(Collected data)
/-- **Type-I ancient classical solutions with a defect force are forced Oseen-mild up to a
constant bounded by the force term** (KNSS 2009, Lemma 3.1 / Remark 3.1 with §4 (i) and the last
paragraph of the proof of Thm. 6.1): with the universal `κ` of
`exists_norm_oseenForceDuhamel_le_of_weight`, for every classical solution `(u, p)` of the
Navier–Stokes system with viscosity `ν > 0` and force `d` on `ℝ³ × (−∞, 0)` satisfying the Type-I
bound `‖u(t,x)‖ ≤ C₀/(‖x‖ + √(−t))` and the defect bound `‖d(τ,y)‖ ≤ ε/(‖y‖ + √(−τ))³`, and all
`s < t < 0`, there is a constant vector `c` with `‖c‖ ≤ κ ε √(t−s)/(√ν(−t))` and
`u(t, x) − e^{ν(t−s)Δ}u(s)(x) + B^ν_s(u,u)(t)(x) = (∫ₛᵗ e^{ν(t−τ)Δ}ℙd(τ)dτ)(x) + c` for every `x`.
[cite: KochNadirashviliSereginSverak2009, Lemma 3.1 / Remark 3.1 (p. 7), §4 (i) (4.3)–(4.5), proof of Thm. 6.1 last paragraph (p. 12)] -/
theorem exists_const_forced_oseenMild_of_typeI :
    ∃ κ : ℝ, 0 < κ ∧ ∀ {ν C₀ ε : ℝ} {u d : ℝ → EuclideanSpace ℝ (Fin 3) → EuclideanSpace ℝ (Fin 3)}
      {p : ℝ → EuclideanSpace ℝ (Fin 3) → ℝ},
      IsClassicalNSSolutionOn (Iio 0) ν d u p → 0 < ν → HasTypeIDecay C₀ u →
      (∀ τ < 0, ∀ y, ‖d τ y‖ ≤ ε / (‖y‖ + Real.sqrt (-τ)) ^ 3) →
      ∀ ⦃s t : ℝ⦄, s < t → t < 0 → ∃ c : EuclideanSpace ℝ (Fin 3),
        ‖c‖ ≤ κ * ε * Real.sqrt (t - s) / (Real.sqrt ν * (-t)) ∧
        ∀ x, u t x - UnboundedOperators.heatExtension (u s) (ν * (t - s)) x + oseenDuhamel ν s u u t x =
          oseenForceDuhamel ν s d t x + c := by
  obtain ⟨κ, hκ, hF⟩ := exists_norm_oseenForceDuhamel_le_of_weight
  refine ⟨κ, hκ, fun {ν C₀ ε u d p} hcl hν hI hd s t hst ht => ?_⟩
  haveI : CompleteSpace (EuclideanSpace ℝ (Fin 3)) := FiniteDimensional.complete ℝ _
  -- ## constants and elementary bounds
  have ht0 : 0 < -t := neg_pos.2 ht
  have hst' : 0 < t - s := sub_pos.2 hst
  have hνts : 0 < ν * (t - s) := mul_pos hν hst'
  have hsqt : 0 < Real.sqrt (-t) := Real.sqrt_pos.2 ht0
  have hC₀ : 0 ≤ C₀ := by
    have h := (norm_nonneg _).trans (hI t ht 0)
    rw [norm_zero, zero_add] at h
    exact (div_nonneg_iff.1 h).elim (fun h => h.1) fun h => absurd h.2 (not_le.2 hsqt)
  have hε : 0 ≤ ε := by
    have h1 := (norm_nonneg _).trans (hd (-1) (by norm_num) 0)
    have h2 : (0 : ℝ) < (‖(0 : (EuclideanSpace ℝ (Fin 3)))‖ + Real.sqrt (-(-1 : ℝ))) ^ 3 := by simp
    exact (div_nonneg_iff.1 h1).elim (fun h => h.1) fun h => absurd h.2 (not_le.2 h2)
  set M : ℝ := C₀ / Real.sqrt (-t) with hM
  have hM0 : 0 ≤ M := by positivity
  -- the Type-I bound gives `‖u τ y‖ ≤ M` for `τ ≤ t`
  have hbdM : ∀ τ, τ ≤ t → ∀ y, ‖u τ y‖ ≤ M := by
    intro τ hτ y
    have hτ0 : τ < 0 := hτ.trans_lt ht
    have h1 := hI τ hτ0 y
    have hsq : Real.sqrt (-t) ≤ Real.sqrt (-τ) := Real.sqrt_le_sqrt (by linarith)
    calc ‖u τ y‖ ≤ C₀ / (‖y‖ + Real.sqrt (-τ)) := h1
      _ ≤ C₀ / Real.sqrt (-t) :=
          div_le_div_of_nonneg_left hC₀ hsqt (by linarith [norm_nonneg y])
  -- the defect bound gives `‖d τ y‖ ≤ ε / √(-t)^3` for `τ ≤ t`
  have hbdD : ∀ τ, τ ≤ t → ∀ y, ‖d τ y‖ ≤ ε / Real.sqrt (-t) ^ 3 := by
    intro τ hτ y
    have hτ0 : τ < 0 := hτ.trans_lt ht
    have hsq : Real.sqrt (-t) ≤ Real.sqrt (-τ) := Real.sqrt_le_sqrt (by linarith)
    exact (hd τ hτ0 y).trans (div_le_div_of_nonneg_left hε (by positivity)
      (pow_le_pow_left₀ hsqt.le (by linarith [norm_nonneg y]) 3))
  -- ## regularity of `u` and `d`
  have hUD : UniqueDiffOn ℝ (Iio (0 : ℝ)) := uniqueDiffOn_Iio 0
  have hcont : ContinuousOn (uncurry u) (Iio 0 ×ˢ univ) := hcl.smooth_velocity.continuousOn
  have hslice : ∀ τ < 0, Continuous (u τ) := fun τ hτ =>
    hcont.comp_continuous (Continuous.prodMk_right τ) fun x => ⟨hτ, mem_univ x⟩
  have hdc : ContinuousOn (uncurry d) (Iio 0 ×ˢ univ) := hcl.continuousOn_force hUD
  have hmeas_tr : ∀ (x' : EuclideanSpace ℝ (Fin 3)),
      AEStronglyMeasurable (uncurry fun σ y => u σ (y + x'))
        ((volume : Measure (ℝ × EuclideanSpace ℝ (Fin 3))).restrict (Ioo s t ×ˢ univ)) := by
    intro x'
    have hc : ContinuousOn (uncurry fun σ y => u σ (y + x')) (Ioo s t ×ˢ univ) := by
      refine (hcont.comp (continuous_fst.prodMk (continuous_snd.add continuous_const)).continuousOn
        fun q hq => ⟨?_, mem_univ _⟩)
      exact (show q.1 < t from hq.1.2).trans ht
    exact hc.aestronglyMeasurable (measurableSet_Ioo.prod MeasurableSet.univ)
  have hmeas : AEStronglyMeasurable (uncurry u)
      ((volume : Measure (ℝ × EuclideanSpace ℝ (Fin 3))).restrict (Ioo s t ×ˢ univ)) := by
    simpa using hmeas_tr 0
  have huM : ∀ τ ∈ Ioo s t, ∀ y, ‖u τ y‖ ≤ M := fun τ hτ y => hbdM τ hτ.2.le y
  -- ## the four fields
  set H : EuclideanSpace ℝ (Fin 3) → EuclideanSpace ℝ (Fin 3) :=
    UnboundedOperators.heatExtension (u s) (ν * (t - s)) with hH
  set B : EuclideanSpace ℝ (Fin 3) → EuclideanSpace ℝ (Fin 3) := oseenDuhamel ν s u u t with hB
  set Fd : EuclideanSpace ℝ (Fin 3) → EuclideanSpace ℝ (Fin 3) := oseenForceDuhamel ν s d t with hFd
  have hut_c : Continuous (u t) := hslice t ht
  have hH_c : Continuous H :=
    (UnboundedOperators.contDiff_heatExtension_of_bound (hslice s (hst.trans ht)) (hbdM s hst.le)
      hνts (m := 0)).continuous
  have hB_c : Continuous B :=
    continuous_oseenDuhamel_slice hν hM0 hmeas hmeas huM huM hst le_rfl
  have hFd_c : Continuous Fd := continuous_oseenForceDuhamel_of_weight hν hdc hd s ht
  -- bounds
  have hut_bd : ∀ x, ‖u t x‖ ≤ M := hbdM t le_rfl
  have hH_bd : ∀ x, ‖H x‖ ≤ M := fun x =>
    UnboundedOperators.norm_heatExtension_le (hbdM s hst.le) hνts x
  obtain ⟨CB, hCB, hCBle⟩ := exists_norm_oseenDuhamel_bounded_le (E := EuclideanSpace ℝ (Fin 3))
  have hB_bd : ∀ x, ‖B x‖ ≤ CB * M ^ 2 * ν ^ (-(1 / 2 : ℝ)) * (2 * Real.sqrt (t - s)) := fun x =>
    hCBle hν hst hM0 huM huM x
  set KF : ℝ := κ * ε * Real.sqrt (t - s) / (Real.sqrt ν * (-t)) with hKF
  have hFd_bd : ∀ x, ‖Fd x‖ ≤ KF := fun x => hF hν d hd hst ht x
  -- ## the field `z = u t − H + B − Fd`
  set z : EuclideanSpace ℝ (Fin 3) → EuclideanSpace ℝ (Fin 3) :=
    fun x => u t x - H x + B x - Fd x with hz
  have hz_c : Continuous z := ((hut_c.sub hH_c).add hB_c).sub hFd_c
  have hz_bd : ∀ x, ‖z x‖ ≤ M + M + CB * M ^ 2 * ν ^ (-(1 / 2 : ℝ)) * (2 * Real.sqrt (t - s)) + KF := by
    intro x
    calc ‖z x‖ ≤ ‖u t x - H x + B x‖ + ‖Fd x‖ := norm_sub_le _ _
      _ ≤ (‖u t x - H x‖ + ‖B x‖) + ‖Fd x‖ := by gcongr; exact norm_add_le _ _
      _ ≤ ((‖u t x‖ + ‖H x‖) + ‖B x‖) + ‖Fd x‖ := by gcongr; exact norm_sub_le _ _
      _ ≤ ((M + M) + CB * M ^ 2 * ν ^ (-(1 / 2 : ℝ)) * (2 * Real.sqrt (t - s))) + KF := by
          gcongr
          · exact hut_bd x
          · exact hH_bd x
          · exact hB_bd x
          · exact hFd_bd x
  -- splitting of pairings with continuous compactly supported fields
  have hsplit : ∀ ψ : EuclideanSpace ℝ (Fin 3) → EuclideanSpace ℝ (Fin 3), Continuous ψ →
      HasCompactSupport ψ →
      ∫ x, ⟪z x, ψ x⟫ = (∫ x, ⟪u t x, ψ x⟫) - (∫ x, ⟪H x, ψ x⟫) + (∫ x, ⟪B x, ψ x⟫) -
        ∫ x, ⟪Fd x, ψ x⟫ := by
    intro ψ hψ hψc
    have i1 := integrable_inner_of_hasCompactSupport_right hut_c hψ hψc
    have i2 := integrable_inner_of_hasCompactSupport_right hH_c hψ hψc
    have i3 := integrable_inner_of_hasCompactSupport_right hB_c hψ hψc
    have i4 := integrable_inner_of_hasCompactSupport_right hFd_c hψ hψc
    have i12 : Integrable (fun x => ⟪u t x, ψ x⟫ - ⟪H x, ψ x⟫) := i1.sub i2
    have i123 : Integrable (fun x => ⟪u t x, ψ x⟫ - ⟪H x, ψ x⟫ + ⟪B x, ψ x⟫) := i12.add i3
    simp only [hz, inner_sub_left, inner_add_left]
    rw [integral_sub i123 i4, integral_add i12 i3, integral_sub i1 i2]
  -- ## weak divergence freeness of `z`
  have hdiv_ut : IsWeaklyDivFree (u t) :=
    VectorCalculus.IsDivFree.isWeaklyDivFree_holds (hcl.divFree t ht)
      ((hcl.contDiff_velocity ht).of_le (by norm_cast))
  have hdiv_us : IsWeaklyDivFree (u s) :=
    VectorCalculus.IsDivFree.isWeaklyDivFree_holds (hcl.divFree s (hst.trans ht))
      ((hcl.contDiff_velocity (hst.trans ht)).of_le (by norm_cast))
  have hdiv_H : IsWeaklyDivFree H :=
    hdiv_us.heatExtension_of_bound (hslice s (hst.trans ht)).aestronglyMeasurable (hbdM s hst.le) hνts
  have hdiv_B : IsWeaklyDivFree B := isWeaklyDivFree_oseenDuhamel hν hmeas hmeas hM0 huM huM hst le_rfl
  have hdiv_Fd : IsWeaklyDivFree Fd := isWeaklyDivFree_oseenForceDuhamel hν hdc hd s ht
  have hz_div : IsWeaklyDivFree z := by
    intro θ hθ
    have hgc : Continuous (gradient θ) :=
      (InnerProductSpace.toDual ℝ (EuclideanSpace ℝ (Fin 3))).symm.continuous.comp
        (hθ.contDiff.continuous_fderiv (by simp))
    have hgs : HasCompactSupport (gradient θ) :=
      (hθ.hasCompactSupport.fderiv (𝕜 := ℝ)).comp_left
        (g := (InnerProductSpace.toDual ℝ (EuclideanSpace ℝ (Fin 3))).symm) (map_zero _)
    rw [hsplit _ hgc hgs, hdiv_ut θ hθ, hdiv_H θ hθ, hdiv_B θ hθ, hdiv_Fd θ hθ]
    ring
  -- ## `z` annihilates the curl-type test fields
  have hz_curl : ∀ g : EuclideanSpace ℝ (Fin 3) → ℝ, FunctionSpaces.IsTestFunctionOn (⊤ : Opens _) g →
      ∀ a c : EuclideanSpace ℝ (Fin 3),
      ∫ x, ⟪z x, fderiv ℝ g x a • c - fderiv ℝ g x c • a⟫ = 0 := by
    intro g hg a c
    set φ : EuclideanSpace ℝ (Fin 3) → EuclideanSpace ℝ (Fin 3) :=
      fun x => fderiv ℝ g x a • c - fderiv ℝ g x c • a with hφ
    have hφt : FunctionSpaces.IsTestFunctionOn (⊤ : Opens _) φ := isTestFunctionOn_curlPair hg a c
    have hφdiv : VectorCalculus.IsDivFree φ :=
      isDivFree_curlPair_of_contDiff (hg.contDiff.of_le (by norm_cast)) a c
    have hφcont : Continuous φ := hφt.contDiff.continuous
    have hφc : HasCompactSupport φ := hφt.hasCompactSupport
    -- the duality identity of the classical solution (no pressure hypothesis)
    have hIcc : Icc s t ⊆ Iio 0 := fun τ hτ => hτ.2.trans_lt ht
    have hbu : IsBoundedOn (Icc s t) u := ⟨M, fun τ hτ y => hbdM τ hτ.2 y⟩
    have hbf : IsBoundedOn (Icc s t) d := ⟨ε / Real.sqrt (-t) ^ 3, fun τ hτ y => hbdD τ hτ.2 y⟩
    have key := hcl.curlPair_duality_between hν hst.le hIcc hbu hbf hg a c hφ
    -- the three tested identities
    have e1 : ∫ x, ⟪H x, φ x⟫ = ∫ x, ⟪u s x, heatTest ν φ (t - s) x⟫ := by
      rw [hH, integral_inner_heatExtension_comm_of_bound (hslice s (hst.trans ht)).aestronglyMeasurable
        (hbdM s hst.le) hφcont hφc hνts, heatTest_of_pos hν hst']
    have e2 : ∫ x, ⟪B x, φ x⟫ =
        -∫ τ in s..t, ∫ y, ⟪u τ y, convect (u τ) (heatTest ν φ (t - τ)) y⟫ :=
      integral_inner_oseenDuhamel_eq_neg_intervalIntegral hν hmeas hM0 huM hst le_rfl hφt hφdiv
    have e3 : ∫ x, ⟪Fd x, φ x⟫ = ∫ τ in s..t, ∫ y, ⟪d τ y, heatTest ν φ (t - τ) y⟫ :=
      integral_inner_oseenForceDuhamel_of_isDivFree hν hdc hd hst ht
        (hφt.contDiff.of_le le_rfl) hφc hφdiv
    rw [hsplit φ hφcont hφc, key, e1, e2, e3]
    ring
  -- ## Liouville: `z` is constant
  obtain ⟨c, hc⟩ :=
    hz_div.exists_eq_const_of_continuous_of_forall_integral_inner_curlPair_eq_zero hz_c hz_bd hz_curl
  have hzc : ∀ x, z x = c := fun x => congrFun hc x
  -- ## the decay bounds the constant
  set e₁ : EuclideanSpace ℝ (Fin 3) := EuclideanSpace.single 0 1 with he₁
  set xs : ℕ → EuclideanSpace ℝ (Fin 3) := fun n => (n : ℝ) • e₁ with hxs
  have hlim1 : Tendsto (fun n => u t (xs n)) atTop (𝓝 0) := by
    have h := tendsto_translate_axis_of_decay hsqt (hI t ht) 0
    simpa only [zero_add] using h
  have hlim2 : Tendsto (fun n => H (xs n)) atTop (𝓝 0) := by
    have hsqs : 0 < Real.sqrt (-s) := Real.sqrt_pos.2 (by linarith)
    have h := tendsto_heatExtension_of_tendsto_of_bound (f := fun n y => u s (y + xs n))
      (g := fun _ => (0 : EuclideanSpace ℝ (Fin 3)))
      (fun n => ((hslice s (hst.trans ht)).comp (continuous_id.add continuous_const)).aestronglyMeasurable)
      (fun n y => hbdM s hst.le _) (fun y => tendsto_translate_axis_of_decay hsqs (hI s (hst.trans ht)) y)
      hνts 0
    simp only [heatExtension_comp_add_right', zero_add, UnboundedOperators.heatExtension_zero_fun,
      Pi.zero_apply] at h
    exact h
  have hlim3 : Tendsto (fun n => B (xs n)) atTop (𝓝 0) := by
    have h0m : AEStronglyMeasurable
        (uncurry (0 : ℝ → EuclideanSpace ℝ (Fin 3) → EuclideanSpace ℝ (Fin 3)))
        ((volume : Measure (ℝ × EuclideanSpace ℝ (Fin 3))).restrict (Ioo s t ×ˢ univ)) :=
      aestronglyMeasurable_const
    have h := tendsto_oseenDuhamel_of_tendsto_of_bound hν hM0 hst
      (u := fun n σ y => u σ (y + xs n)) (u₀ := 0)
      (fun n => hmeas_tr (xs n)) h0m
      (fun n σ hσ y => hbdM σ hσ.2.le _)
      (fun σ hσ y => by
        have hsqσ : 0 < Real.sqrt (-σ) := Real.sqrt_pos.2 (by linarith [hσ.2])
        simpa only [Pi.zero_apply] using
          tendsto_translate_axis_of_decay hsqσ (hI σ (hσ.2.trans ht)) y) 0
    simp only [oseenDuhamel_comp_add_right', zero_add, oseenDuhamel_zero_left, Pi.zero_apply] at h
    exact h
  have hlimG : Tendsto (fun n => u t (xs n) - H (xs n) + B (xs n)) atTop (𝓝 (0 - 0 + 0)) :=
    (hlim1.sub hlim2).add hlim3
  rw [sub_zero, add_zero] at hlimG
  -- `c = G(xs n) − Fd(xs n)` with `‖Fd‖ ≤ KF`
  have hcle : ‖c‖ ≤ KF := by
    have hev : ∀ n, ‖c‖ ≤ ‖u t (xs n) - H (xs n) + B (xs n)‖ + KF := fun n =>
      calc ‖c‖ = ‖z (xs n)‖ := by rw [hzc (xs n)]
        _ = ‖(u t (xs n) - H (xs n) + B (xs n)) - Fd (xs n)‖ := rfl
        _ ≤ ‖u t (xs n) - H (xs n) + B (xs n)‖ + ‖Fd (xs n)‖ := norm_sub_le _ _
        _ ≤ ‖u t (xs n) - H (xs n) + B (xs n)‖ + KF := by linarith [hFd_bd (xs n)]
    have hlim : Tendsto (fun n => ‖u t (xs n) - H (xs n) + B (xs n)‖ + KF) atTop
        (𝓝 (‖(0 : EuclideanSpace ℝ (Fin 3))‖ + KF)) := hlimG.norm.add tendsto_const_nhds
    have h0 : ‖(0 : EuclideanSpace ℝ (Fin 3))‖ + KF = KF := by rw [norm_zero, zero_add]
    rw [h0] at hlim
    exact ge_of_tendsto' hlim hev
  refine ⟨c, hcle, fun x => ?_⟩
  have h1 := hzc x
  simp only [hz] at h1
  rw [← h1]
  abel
---
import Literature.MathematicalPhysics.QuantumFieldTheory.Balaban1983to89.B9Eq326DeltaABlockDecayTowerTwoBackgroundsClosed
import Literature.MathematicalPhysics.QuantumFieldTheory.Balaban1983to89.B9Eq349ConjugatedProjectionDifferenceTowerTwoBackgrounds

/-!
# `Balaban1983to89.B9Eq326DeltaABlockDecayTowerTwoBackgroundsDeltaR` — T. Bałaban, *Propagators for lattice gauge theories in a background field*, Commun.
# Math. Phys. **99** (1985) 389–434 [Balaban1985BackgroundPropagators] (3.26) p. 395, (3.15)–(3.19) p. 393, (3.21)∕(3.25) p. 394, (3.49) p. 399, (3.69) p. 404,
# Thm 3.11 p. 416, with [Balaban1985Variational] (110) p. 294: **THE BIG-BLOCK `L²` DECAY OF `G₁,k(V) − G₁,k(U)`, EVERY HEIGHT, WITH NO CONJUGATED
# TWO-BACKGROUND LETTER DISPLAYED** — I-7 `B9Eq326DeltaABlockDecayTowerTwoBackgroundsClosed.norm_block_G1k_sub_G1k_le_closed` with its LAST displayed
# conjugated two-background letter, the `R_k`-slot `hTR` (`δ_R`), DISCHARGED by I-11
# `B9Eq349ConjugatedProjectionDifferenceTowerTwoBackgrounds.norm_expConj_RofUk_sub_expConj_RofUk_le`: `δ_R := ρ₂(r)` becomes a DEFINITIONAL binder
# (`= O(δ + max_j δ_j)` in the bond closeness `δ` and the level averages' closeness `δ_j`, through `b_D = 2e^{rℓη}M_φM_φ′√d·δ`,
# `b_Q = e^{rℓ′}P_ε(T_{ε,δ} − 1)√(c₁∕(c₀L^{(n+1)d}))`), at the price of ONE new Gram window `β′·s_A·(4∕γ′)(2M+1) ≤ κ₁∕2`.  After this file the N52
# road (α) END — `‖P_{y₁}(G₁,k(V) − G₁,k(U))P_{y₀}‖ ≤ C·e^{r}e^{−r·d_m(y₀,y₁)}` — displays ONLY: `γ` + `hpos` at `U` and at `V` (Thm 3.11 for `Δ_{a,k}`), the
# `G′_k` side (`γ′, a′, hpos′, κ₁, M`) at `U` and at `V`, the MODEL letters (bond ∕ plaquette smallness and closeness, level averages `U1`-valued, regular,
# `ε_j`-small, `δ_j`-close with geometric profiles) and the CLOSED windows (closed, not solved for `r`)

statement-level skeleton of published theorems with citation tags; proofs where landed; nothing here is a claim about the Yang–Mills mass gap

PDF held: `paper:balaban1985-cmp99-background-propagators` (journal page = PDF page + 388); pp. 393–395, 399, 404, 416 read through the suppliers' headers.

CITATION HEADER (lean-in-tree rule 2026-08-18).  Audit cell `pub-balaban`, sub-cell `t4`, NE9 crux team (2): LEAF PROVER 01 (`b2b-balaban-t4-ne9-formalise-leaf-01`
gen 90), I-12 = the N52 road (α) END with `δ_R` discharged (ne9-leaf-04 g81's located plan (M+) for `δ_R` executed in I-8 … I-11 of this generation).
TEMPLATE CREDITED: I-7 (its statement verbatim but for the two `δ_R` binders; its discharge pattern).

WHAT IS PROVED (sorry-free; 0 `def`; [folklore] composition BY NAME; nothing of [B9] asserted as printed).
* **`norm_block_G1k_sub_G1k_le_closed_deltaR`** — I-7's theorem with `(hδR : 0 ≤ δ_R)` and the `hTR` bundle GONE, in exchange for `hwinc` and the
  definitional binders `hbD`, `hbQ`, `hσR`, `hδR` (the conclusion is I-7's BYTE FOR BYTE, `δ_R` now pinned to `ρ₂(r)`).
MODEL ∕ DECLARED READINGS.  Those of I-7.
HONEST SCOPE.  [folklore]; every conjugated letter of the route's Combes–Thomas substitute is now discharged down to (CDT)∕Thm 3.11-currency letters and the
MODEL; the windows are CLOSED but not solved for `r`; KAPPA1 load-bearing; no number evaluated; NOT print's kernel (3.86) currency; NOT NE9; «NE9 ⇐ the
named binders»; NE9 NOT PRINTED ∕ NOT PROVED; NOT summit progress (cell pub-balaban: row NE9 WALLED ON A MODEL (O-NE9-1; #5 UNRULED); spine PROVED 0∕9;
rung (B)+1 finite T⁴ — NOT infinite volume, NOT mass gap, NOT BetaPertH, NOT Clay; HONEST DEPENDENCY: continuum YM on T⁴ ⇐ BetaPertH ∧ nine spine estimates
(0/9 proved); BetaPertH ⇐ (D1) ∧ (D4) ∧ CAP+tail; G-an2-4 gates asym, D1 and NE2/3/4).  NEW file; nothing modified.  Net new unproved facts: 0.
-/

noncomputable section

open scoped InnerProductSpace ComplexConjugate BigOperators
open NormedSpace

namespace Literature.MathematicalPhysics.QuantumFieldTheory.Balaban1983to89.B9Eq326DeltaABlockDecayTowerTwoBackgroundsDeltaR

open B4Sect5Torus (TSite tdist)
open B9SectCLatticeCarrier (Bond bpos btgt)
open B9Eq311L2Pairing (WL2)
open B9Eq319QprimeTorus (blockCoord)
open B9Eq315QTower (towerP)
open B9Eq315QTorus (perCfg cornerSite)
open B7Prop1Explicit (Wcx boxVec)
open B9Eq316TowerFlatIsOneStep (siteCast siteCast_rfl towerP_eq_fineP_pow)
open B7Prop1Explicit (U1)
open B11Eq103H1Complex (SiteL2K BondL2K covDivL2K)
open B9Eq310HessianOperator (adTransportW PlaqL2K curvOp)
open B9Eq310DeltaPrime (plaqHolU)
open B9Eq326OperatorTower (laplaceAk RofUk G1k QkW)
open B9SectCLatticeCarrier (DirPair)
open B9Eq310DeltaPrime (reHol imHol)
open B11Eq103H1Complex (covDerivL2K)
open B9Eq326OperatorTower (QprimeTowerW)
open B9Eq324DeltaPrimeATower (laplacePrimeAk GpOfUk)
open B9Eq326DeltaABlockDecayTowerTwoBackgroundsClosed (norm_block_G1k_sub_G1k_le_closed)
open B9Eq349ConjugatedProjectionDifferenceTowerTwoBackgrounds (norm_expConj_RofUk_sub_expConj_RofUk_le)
--
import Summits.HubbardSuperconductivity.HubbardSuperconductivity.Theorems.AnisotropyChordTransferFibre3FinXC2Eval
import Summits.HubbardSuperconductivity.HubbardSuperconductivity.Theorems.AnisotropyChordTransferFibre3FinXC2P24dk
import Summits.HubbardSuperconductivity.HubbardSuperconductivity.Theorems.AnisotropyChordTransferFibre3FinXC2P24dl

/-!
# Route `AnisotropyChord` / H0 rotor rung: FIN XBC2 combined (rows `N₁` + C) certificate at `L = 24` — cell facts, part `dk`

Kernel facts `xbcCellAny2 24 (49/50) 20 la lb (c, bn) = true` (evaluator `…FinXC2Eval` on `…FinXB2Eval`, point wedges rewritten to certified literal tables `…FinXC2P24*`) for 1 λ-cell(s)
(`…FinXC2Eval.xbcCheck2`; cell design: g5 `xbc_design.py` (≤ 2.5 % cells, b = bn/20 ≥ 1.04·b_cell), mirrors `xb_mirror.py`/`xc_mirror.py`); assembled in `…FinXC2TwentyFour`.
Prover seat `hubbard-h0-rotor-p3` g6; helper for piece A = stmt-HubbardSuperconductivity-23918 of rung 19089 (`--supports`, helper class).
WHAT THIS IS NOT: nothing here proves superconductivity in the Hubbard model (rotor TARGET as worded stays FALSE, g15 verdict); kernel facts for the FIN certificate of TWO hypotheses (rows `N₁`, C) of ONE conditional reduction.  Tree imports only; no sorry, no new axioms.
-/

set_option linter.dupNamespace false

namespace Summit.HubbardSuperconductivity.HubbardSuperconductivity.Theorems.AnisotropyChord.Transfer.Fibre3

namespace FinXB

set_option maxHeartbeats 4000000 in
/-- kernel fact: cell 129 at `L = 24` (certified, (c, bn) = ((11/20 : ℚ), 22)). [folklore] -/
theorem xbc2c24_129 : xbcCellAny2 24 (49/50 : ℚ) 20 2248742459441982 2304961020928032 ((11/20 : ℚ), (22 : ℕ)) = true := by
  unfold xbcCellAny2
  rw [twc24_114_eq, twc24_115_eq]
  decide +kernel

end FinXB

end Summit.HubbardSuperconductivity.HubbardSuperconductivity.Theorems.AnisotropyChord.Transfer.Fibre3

> **Assigned task**
With the string "road" as the key, filter the data above and show the lines that match.

> **Task output**
# road (α) END — `‖P_{y₁}(G₁,k(V) − G₁,k(U))P_{y₀}‖ ≤ C·e^{r}e^{−r·d_m(y₀,y₁)}` — displays ONLY: `γ` + `hpos` at `U` and at `V` (Thm 3.11 for `Δ_{a,k}`), the
gen 90), I-12 = the N52 road (α) END with `δ_R` discharged (ne9-leaf-04 g81's located plan (M+) for `δ_R` executed in I-8 … I-11 of this generation).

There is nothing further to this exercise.